Task >>
Beginning with the line below that contains "rotor rung, LEVEL" and ending with the line that contains "cancellation, the η²-factorised", copy every line exactly. Copy nothing else.

[Collected data entries]
- - -
import Summits.HubbardSuperconductivity.HubbardSuperconductivity.Theorems.AnisotropyChordTransferFibre3RowCBand
import Summits.HubbardSuperconductivity.HubbardSuperconductivity.Theorems.AnisotropyChordTransferFibre3RowCL2N02877

/-!
# Route `AnisotropyChord` / H0 rotor rung, LEVEL 2 row C (KT-2b), BANDED η-FACTORISED SHARP program: the cell `ν ∈ [2877, 3452]/10⁶`, `a ∈ [3/5, 13/20]`

One `(ν, a)`-cell of the `∀L ≥ 128` kernel certificate of the off-pole tail bound (KT-2b″) with the PartN41-E §1 window-shell
cancellation, the η²-factorised evaluation AND the manifold t-band in the `t·R̄` slots (`…RowCBand`: `rowCEFT`):
★ `cellT02877C06000W06500_rowC` : `RowC.rowCCellCheckFT colN02877 3/5 13/20 443/100 1/1 (50, 24) = true` (one kernel `decide`), composed with
`RowC.offPoleTail_of_rowCCheckFT`, the column's X-sum bracket `xsN02877` and p2's `colN02877_check`:
★★ `offPoleTailT_cellN02877C06000W06500`: for EVERY `L ≥ 128` and every ground two-magnon profile (`0 ≤ Δ < 1`) with `ν`, `a` in the cell,
`‖R′‖² − P − lowN ≤ (1/1)·η_eff·(2ε₁ − T⁺)·U`.  (Supersedes the crude/sharp constants of `…RowCL2N/L2S02877…` on this cell.)
Prover seat `hubbard-h0-rotor-p1` g28–g29 (route lead); helper for piece A = stmt-HubbardSuperconductivity-23918 of rung 19089
(`--supports`, helper class).  Nothing here proves superconductivity in the Hubbard model; one kernel-certified piece of ONE
conditional reduction (the GM₃ ∀L certificate, Level-2 row C = KT-2b); the rotor TARGET as originally worded stays FALSE (g15 verdict).
Mathlib + the tree only; no sorry.  Generated by p1 g28–g29 rowc/mkfiles.py (HOME/hubbard-h0-rotor-p1/rowc/).
-/

set_option linter.dupNamespace false
set_option autoImplicit false

open Literature.Analysis.ValidatedNumerics

namespace Summit.HubbardSuperconductivity.HubbardSuperconductivity.Theorems.AnisotropyChord.Transfer.Fibre3.L2.KT2b

open L2.N1

/-- ★ the banded η-factorised sharp row-C `RExpr` cell check passes with `b = 1/1` on `a ∈ [3/5, 13/20]` over the column `colN02877`. -/
theorem cellT02877C06000W06500_rowC :
    RowC.rowCCellCheckFT colN02877 ((3 : ℚ) / 5) ((13 : ℚ) / 20) ((443 : ℚ) / 100) ((1 : ℚ) / 1) (50, 24) = true := by
  decide +kernel

/-- ★★ on this cell, for EVERY `L ≥ 128` and every ground profile: `‖R′‖² − P − lowN ≤ (1/1)·η_eff·(2ε₁ − T⁺)·U`. -/
theorem offPoleTailT_cellN02877C06000W06500 (L : ℕ) [NeZero L] (hL : 128 ≤ L) {Δ lam2 : ℝ} {f : Tor L → ℝ} (hΔ0 : 0 ≤ Δ) (hΔ1 : Δ < 1)
    (hf : IsGroundTwoMagnon L Δ lam2 f)
    (hν1 : (2877 : ℝ) / 1000000 ≤ lam2 / (2 * Real.pi / L) ^ 2) (hν2 : lam2 / (2 * Real.pi / L) ^ 2 ≤ (3452 : ℝ) / 1000000)
    (ha1 : ((3 : ℝ) / 5) ≤ Δ * f (K1 L)) (ha2 : Δ * f (K1 L) ≤ ((13 : ℝ) / 20)) :
    (ip L (resid L Δ f) (resid L Δ f)).re - polePart L Δ f - lowNormPart L Δ f
      ≤ ((1 : ℝ) / 1) * etaEff L lam2 * (2 * eps1 L - Tplus L Δ f) * Uunit L Δ f := by
  have h := RowC.offPoleTail_of_rowCCheckFT L colN02877 ((3 : ℚ) / 5) ((13 : ℚ) / 20) ((443 : ℚ) / 100) ((1 : ℚ) / 1) (50, 24) 1000000
    cellT02877C06000W06500_rowC colN02877_check xsN02877 hL hΔ0 hΔ1 hf
    (by simpa [colN02877] using hν1) (by simpa [colN02877] using hν2) (by push_cast; simpa using ha1) (by push_cast; simpa using ha2)
  simpa using h

end Summit.HubbardSuperconductivity.HubbardSuperconductivity.Theorems.AnisotropyChord.Transfer.Fibre3.L2.KT2b
/-- **(L2c) on the DUALISABLE set** — the same engine with (L2b-κS) stated over `{M ∈ 𝓛₀(T), dualisable, labels}` (the unit's ★ Stage-B currency), through §1's bridge.
[cite: Kottwitz1986BaseChangeUnits, §1 pp. 240–241] [cite: Rogawski1990, §4.9 Prop. 4.9.1 (a) p. 55] [cite: LanglandsShelstad1987, §1.3] -/
theorem levKappaSignModelSum2_of_labelledKappaStageB_dualisable (Ω : OmegaSchedule) (la lb : ℕ → ℕ) (A : ℕ → ℕ → ℕ → ℕ → ℤ → ℚ)
    (hBκS0levD : ∀ {K : Type} [Field K] [Valued K ℤᵐ⁰] [CompleteSpace K] [Fintype 𝓀[K]] {σ : K →+* K} {ϖ : K} {d t : ℕ}, IsRamifiedQuadraticDatum σ ϖ d t →
      Valued.v (2 : K) < 1 → ∀ {δ : K}, σ δ = -δ → δ ≠ 0 →
      ∀ {a b : K}, a * σ a = 1 → b * σ b = 1 → Valued.v (a - 1) < Valued.v (2 : K) → Valued.v (b - 1) < Valued.v (2 : K) →
      ∀ {n₁ n₂ n₃ : ℕ}, IsElementDatum σ ϖ (depthOfRecord d) (a * a) (b * b) n₁ n₂ n₃ →
      ∀ (T : GL (Fin 3) K), (T : Matrix (Fin 3) (Fin 3) K) = Matrix.diagonal ![a * a, b * b, 1] → ∀ (k : ℕ), 2 * k + d = n₁ + n₂ + n₃ + 2 →
      ∀ (i : Fin 3) (B : ℤ), 2 * B = ((![n₁, n₂, n₃] : Fin 3 → ℕ) i : ℤ) - d + 2 - 2 * shiftR d t →
        ∑ᶠ M ∈ {M : Submodule 𝒪[K] (Fin 3 → K) | M ∈ normalisedStableLattices T ∧ IsDualisableLattice σ ϖ M ∧
            (LatticeInLevel ϖ (la d) (Matrix.diagonal ![a * a - 1, b * b - 1, 0]) M ∧
              LatticeInLevel ϖ (lb d) (Matrix.diagonal ![(a * a - 1) * (a * a - 1), (b * b - 1) * (b * b - 1), 0]) M)},
            (kappaCount σ ϖ 0 i M : ℚ) * stabiliserWeight σ M =
          ((Ω K σ ϖ d a b i * ((![normSign σ (-1 : K), normSign σ (-1 : K), 1] : Fin 3 → ℤ) i *
            (baseSign σ i * normSign σ (fPartProd δ ![a, b, 1] i))) : ℤ) : ℚ) * A (Fintype.card 𝓀[K]) d t k B / 4)
    {K : Type} [Field K] [Valued K ℤᵐ⁰] [CompleteSpace K] [Fintype 𝓀[K]] (σ : K →+* K) (ϖ : K) (d t : ℕ) :
    Valued.v (2 : K) < 1 → IsRamifiedQuadraticDatum σ ϖ d t →
      ∀ c : K, σ c = c → Valued.v c = 1 → (∀ x : K, σ x = x → x ≠ 0 → (∃ z : K, z * σ z = x) ∨ ∃ z : K, z * σ z = c * x) →
      ∀ (δ : K), σ δ = -δ → δ ≠ 0 →
      ∀ (a b : K), a * σ a = 1 → b * σ b = 1 → Valued.v (a - 1) < Valued.v (2 : K) → Valued.v (b - 1) < Valued.v (2 : K) →
      ∀ (n₁ n₂ n₃ : ℕ), IsElementDatum σ ϖ (depthOfRecord d) (a * a) (b * b) n₁ n₂ n₃ →
      ∀ (T : GL (Fin 3) K), (T : Matrix (Fin 3) (Fin 3) K) = Matrix.diagonal ![a * a, b * b, 1] →
      ∀ (k : ℕ), 2 * k + d = n₁ + n₂ + n₃ + 2 →
      ∀ (i : Fin 3) (B : ℤ), 2 * B = ((![n₁, n₂, n₃] : Fin 3 → ℕ) i : ℤ) - d + 2 - 2 * shiftR d t →
        ((∑ s : Fin 3 → Bool,
            (![(if s 1 then -1 else 1) * (if s 2 then -1 else 1),
               (if s 0 then -1 else 1) * (if s 2 then -1 else 1),
               (if s 0 then -1 else 1) * (if s 1 then -1 else 1)] : Fin 3 → ℤ) i *
              ({M : Submodule 𝒪[K] (Fin 3 → K) |
                IsVertexLattice σ ϖ (Matrix.diagonal fun j => if s j then c else (1 : K)) 0 M ∧ mapGL T M = M ∧
                  (LatticeInLevel ϖ (la d) (Matrix.diagonal ![a * a - 1, b * b - 1, 0]) M ∧
                    LatticeInLevel ϖ (lb d) (Matrix.diagonal ![(a * a - 1) * (a * a - 1), (b * b - 1) * (b * b - 1), 0]) M)}.ncard : ℤ) : ℤ) : ℚ) =
          2 * ((Ω K σ ϖ d a b i * ((![normSign σ (-1 : K), normSign σ (-1 : K), 1] : Fin 3 → ℤ) i *
            (baseSign σ i * normSign σ (fPartProd δ ![a, b, 1] i))) : ℤ) : ℚ) * A (Fintype.card 𝓀[K]) d t k B :=
  levKappaSignModelSum2_of_labelledKappaStageB Ω la lb A
    (fun hD h2 => fun hδ hδ0 => fun ha hb ha2 hb2 => fun hE T hT k hk i B hB => by
      rw [finsum_mem_labelled_eq_finsum_mem_dualisable]
      exact hBκS0levD hD h2 hδ hδ0 ha hb ha2 hb2 hE T hT k hk i B hB)
    σ ϖ d t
- - -
Your response >>
# Route `AnisotropyChord` / H0 rotor rung, LEVEL 2 row C (KT-2b), BANDED η-FACTORISED SHARP program: the cell `ν ∈ [2877, 3452]/10⁶`, `a ∈ [3/5, 13/20]`

One `(ν, a)`-cell of the `∀L ≥ 128` kernel certificate of the off-pole tail bound (KT-2b″) with the PartN41-E §1 window-shell
cancellation, the η²-factorised evaluation AND the manifold t-band in the `t·R̄` slots (`…RowCBand`: `rowCEFT`):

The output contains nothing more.